Interviews

Me, Myself and I: Alexis Gregory

Playwright and performer Alexis Gregory is performing his play Riot Act as a fundraiser for World AIDS Day on Monday for 56 Dean Street’s Wellbeing Programme. He was brought up on spaghetti and loves Janet Jackson.

Where are you from originally?

I was born in London. My father is Greek Cypriot and my mother is part Italian and part Maltese. I was brought up near Wembley. The glamour!

And where do you live now?

I live in North London. No partner or anything like that… but maybe 2019 is my year to find Mr Right. Did I just put that out there? Yes, I think maybe I did.

What do you love about London and why?

London is such a great city and there is so much to do here and we lead in so many ways.

What was the first gay venue you visited?

I was seventeen years old. I met a guy. He told me to meet him the next day in the Village Soho. So I went around looking for a village called ‘Soho’ in the West End. What was I looking for? Cows and a friendly farmer to point me in the right direction? Yes, I was that naive. I had no idea.

How would you describe Riot Act?

It’s a wild trip through six decades of queer life from the night of the Stonewall riots to the streets of London today in 2018. I stand on one spot and play three very different characters and the dialogue is created entirely out of my interviews with three extraordinary gay men, one of the only remaining Stonewall survivors, a radical drag queen and an ACT-UP AIDS activist. ‘Riot Act’ is hard-hitting, provocative, moving and funny.

Why did you choose 56 Dean Street for this charity performance?

Dean Street do such great things for the community and all the proceeds will go towards funding their Wellbeing Programme.

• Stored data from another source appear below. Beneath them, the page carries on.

import Literature.NumberTheory.IwasawaTheory.Fukuda1994Thm1RankLayer
import Literature.NumberTheory.IwasawaTheory.ZpExtensionLayerRamificationDichotomy
import Literature.NumberTheory.IwasawaTheory.ZpExtensionLayerTotallyRamifiedPrime
import Literature.NumberTheory.EllipticCurves.ZpExtensionLayerCharacter
import HarnessLib

/-!
# Fukuda 1994, Theorem 1 (2) at finite level — the PACKAGE: the finite group `Gal(H_p(K_{n+t})/K_n)` with its abelian normal subgroup
# `A = Gal(H_p/K_{n+t})`, a totally ramified inertia generator `g`, the inertia family `𝓘`, and the index/rank data of every layer

Topic `NumberTheory/IwasawaTheory` (namespace = path). THEOREM-ONLY file (no definition, no named fact, no `sorry`), written by the prover
seat `bsd-potss-k8t-c4` g20 (cell `bsd-potss`; Fukuda road of stmt-BirchSwinnertonDyer-19982; closes nothing). Second stage of the assembly of the
finite-level proof of `fukuda1994_thm1_classGroupPRank_const_of_succ_eq` (`ClassicalMuInvariant.lean` §5): it follows g19's
`Fukuda1994Thm1Proofs.classNumberPExp_add_two_eq` line by line for the top layer `T = K_{n+t}` (the base `B = K_n`, the Hilbert class field
`H_T`, `A = Gal(H_T/T)`, its prime-to-`p` part `A₀`, the `p`-Hilbert class field `H_p = H_T^{A₀}` as an intermediate field `HqF` over `T`,
`G = Gal(H_p/B)`, `A' = Gal(H_p/T)` abelian of order `p^{e_{n+t}}` and index `p^t` with cyclic quotient, the inertia groups `I(𝔔)` — each meeting
`A'` trivially and either trivial or a complement (brick (R) `ZpExtension.inertia_layer_eq_bot_or_forall_mem`), one of them a complement
(`ZpExtension.exists_isMaximal_forall_mem_inertia`), generated by some `g`), then calls `Fukuda1994Thm1RankLayer.exists_layer` for every
`j ≤ t` and EXPORTS everything as an existential statement about an abstract finite group (`exists_layer_package`), so that the group-theoretic
bricks are applied in a small context (`Fukuda1994Thm1RankProofs`).

References: [Fukuda1994] Thm. 1, p. 264; [Washington1997] §13.3 Lemmas 13.14–13.18, Prop. 13.22; Lemma 13.3; [Lang1990] Ch. 3 §4;
[Cox2013] §8.A Thm. 8.10.
-/

noncomputable section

So much of ‘Riot Act’ covers gay men’s emotional journeys and so that fits with the Wellbeing Programme too. We have a West End theatre for the night, The Duchess, and I think it’s going to be rocking.

What was the last theatre show you saw,  where, and what did you think of it?

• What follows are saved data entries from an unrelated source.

/-- **Fubini for the tail average.** For `k ∈ L²(ℝ)`, `a > 0` and `1/2 < Re s < 1`: the right
Mellin integral of `Pk(t) = ∫_{max(t,a)}^∞ k(u)du/u` converges absolutely at `s` and
`P̂k(s) = ∫_0^∞ t^{−s} ∫_{u>max(t,a)} k(u)du/u dt = ∫_a^∞ k(u)/u ∫_0^u t^{−s}dt du
= (∫_a^∞ k(u)u^{−s}du)/(1−s)` — the Mellin multiplier `1/(1−s)` of `∫_t^∞ · du/u`
(Forum l.2405–2410: `N = 1 − P` "has spectral function `s/(s−1)`").
[cite: Burnol2004, §6 (arXiv:math/0112254, TeX l.2405–2410)]
[cite: Burnol2004b, §4 before Prop. 4.1 (arXiv:math/0203120v7 p. 7, TeX l.638–643)] -/
theorem rightMellin_tailAvg_eq (ha : 0 < a) (hk : MemLp k 2 (volume : Measure ℝ)) {s : ℂ}
    (hs1 : 1 / 2 < s.re) (hs2 : s.re < 1) :
    MellinConvergent (fun t : ℝ ↦ ∫ u in Ioi (max t a), k u / (u : ℂ)) (1 - s) ∧
      rightMellin (fun t : ℝ ↦ ∫ u in Ioi (max t a), k u / (u : ℂ)) s =
        (∫ u in Ioi a, (u : ℂ) ^ (-s) * k u) / (1 - s) := by
  set μ : Measure ℝ := volume.restrict (Ioi (0 : ℝ)) with hμ
  set ν : Measure ℝ := volume.restrict (Ioi a) with hν
  have hs0 : -1 < (-s).re := by simp only [neg_re]; linarith
  have h1σ : (1 : ℝ) - s.re ≠ 0 := by linarith
  have h1s : (1 : ℂ) - s ≠ 0 := by
    intro h
    have := congrArg Complex.re h
    simp only [sub_re, one_re, zero_re] at this
    linarith
  have e : (1 : ℂ) - s - 1 = -s := by ring
  -- the integrand on `(0,∞) × (a,∞)`
  set G : ℝ × ℝ → ℂ :=
    {p : ℝ × ℝ | p.1 < p.2}.indicator (fun p ↦ (p.1 : ℂ) ^ (-s) * (k p.2 / (p.2 : ℂ))) with hG
  have hGt : ∀ t : ℝ, (fun u : ℝ ↦ G (t, u)) =
      (Ioi t).indicator (fun u : ℝ ↦ (t : ℂ) ^ (-s) * (k u / (u : ℂ))) := by
    intro t; funext u
    simp only [hG, Set.indicator_apply, mem_setOf_eq, mem_Ioi]
  have hGu : ∀ u : ℝ, (fun t : ℝ ↦ G (t, u)) =
      (Iio u).indicator (fun t : ℝ ↦ (t : ℂ) ^ (-s) * (k u / (u : ℂ))) := by
    intro u; funext t
    simp only [hG, Set.indicator_apply, mem_setOf_eq, mem_Iio]
  -- measurability
  have hGm : AEStronglyMeasurable G (μ.prod ν) := by
    have h1 : AEStronglyMeasurable (fun p : ℝ × ℝ ↦ (p.1 : ℂ) ^ (-s)) (μ.prod ν) :=
      ((Complex.measurable_ofReal.comp measurable_fst).pow_const _).aestronglyMeasurable
    have h2 : AEStronglyMeasurable (fun p : ℝ × ℝ ↦ k p.2 / (p.2 : ℂ)) (μ.prod ν) := by
      have hk2 : AEStronglyMeasurable (fun p : ℝ × ℝ ↦ k p.2) (μ.prod ν) :=
        (hk.1.restrict (s := Ioi a)).comp_snd
      have hi : AEStronglyMeasurable (fun p : ℝ × ℝ ↦ ((p.2 : ℝ) : ℂ)⁻¹) (μ.prod ν) :=
        (Complex.measurable_ofReal.comp measurable_snd).inv.aestronglyMeasurable
      simpa [div_eq_mul_inv, Pi.mul_def] using hk2.mul hi
    exact (h1.mul h2).indicator (measurableSet_lt measurable_fst measurable_snd)
  -- the `t`-slices are integrable and their norm integrals are `u^{1-σ}/(1-σ) · ‖k u/u‖`
  have hslice : ∀ u : ℝ, 0 < u → Integrable (fun t : ℝ ↦ G (t, u)) μ := by
    intro u hu
    rw [hGu u, integrable_indicator_iff measurableSet_Iio, IntegrableOn, hμ,
      Measure.restrict_restrict measurableSet_Iio, Iio_inter_Ioi]
    exact ((intervalIntegral.integrableOn_Ioo_cpow_iff hu).2 hs0).mul_const _
  have hnorm : ∀ u : ℝ, 0 < u → ∫ t, ‖G (t, u)‖ ∂μ =
      u ^ (1 - s.re) / (1 - s.re) * ‖k u / (u : ℂ)‖ := by
    intro u hu
    have h1 : (fun t : ℝ ↦ ‖G (t, u)‖) =
        (Iio u).indicator (fun t : ℝ ↦ ‖(t : ℂ) ^ (-s) * (k u / (u : ℂ))‖) := by
      funext t
      have ht : G (t, u) = (Iio u).indicator (fun t : ℝ ↦ (t : ℂ) ^ (-s) * (k u / (u : ℂ))) t :=
        congrFun (hGu u) t
      rw [ht, norm_indicator_eq_indicator_norm]
    rw [h1, integral_indicator measurableSet_Iio, hμ, Measure.restrict_restrict measurableSet_Iio,
      Iio_inter_Ioi]
    have h2 : ∫ t in Ioo 0 u, ‖(t : ℂ) ^ (-s) * (k u / (u : ℂ))‖ =
        ∫ t in Ioo 0 u, t ^ (-s.re) * ‖k u / (u : ℂ)‖ := by
      refine setIntegral_congr_fun measurableSet_Ioo (fun t ht ↦ ?_)
      rw [norm_mul, norm_cpow_eq_rpow_re_of_pos ht.1, neg_re]
    rw [h2, integral_mul_const, setIntegral_Ioo_rpow hu hs2]
  -- integrability on the product
  have hGi : Integrable G (μ.prod ν) := by
    rw [integrable_prod_iff' hGm]
    refine ⟨?_, ?_⟩
    · filter_upwards [ae_restrict_mem measurableSet_Ioi] with u hu
      exact hslice u (ha.trans hu)
    · have hI := (integrableOn_cpow_mul ha hk hs1).norm.const_mul (1 / (1 - s.re))
      refine (hI.congr ?_)
      filter_upwards [ae_restrict_mem measurableSet_Ioi] with u hu
      have hu0 : 0 < u := ha.trans hu
      rw [hnorm u hu0, norm_mul, norm_div, norm_cpow_eq_rpow_re_of_pos hu0, neg_re,
        Complex.norm_of_nonneg hu0.le, Real.rpow_neg hu0.le,
        show (1 : ℝ) - s.re = -s.re + 1 by ring, Real.rpow_add hu0, Real.rpow_neg hu0.le,
        Real.rpow_one]
      field_simp
  -- Fubini
  have hswap : ∫ t, ∫ u, G (t, u) ∂ν ∂μ = ∫ u, ∫ t, G (t, u) ∂μ ∂ν :=
    integral_integral_swap (f := fun t u ↦ G (t, u)) hGi
  -- inner integral in `u`: `t^{-s} · Pk(t)`
  have hinner_u : ∀ t : ℝ, ∫ u, G (t, u) ∂ν =
      (t : ℂ) ^ (-s) * ∫ u in Ioi (max t a), k u / (u : ℂ) := by
    intro t
    rw [hGt t, integral_indicator measurableSet_Ioi, hν, Measure.restrict_restrict measurableSet_Ioi,
      Ioi_inter_Ioi, integral_const_mul]
  -- inner integral in `t`: `u^{-s} k(u)/(1-s)`
  have hinner_t : ∀ u : ℝ, 0 < u → ∫ t, G (t, u) ∂μ = (u : ℂ) ^ (-s) * k u / (1 - s) := by
    intro u hu
    have hu0 : (u : ℂ) ≠ 0 := ofReal_ne_zero.2 hu.ne'
    rw [hGu u, integral_indicator measurableSet_Iio, hμ, Measure.restrict_restrict measurableSet_Iio,
      Iio_inter_Ioi, integral_mul_const, setIntegral_Ioo_cpow hu hs2,
      show (1 : ℂ) - s = 1 + -s by ring, cpow_add _ _ hu0, cpow_one]
    field_simp
  -- assemble
  have hmel : (fun t : ℝ ↦ (t : ℂ) ^ (1 - s - 1) • ∫ u in Ioi (max t a), k u / (u : ℂ)) =
      fun t : ℝ ↦ ∫ u, G (t, u) ∂ν := by
    funext t; rw [hinner_u t, e, smul_eq_mul]
  refine ⟨?_, ?_⟩
  · -- absolute convergence
    have h := hGi.integral_prod_left
    rw [MellinConvergent, IntegrableOn, ← hμ, hmel]
    exact h
  · rw [rightMellin, mellin, ← hμ, hmel, hswap, ← integral_div]
    refine integral_congr_ae ?_
    filter_upwards [ae_restrict_mem measurableSet_Ioi] with u hu
    exact hinner_t u (ha.trans hu)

I’ve just seen ‘To Catch A Krampus’ at the Pleasance. It’s their Christmas show and it is wickedly subversive, beautiful and hilariously funny with a killer cast and a killer design. Natasha Simone’s ‘Everything I Am’ has just played the Camden People’s Theatre and the Omnibus in Clapham and it’s about her journey as a queer black woman and that is great too.

What is your guilty pleasure and why?

Oh that’s a whole other interview and a long one at that.

Biggest extravagance?

The ‘C’ word. Carbohydrates. There I said it. I was brought up on spaghetti. What’s a boy to do?

What has been the highlight of your career so far and why?

There have been so many along the way, from having my first play ‘Slap’ performed as Channel 4’s first ever on site theatre performance, to getting published, to directing my own work, to having people whose work I’ve admired for years and influence me coming to watch mine, to this upcoming ‘Riot Act’ gig which is actually my West End debut.

If you could go back in time which year would you choose and why?

So many modern era’s fascinate me. America in ’69 with Warhol and The Factory and and then later the early days of Disco and 1970’s gay San Francisco. I’d have loved to have been there for any of that.

What’s the best party you’ve ever been to and what made it so good?

There have been so many, from full on clubbing nights (and morning and afternoons) out, to dancing on the beach abroad in the sun and into the night as the sun sets. There are also those nights out that I can’t recall but that I’m sure were just wonderful. I like house parties now with my close friends.

What is the best piece of advice you’ve been given?

That people tell you everything you need to know, often when you first meet them, and that we just have to listen and not ignore certain signals or signs. They tell us everything about how they treat others and how they will treat us!

Who is your LGBT+ hero and why?

Rikki Beadle-Blair who directs ‘Riot Act’ of course. I’ve worked with Rikki as an actor, and now writer, for fifteen years. He pioneered so much which is now in the mainstream; for example notions of diversity and inclusion when they were still seen as corny cliches and also multi-ethnic casting and placing queer stories talking centre stage, utilised and viewing queerness, as an artist, as a bonus and not something which may hold you back. If I hadn’t of met Rikki, I would be a very different person today.

Who are the most entertaining people you follow on social media and why?

I’m all about with Janet Jackson’s Instagram. That is how you do it. Great insights (managed by her team; I’ve done my research) and always classy. I’m loving her current revival and that she is picking up every award in town and that they are having to create new awards for her because she so fierce. All hail Queen Janet.

Where in the world would you like to visit before you die and why?

I’d like to go to Russia and Tel-Aviv. The culture fascinates me.

What is one thing you wish you knew when you were younger?

What a waste of energy it is to worry about things out of my control and how much of a waste of energy it is always trying to be a perfect person. There is no such thing. We are who we all are, flaws and all.

Alexis Gregory is performing his play Riot Act as a West End charity gala performance in aid of the 56 Dean Street Wellbeing Programme for World AIDS Day on Monday November 26th.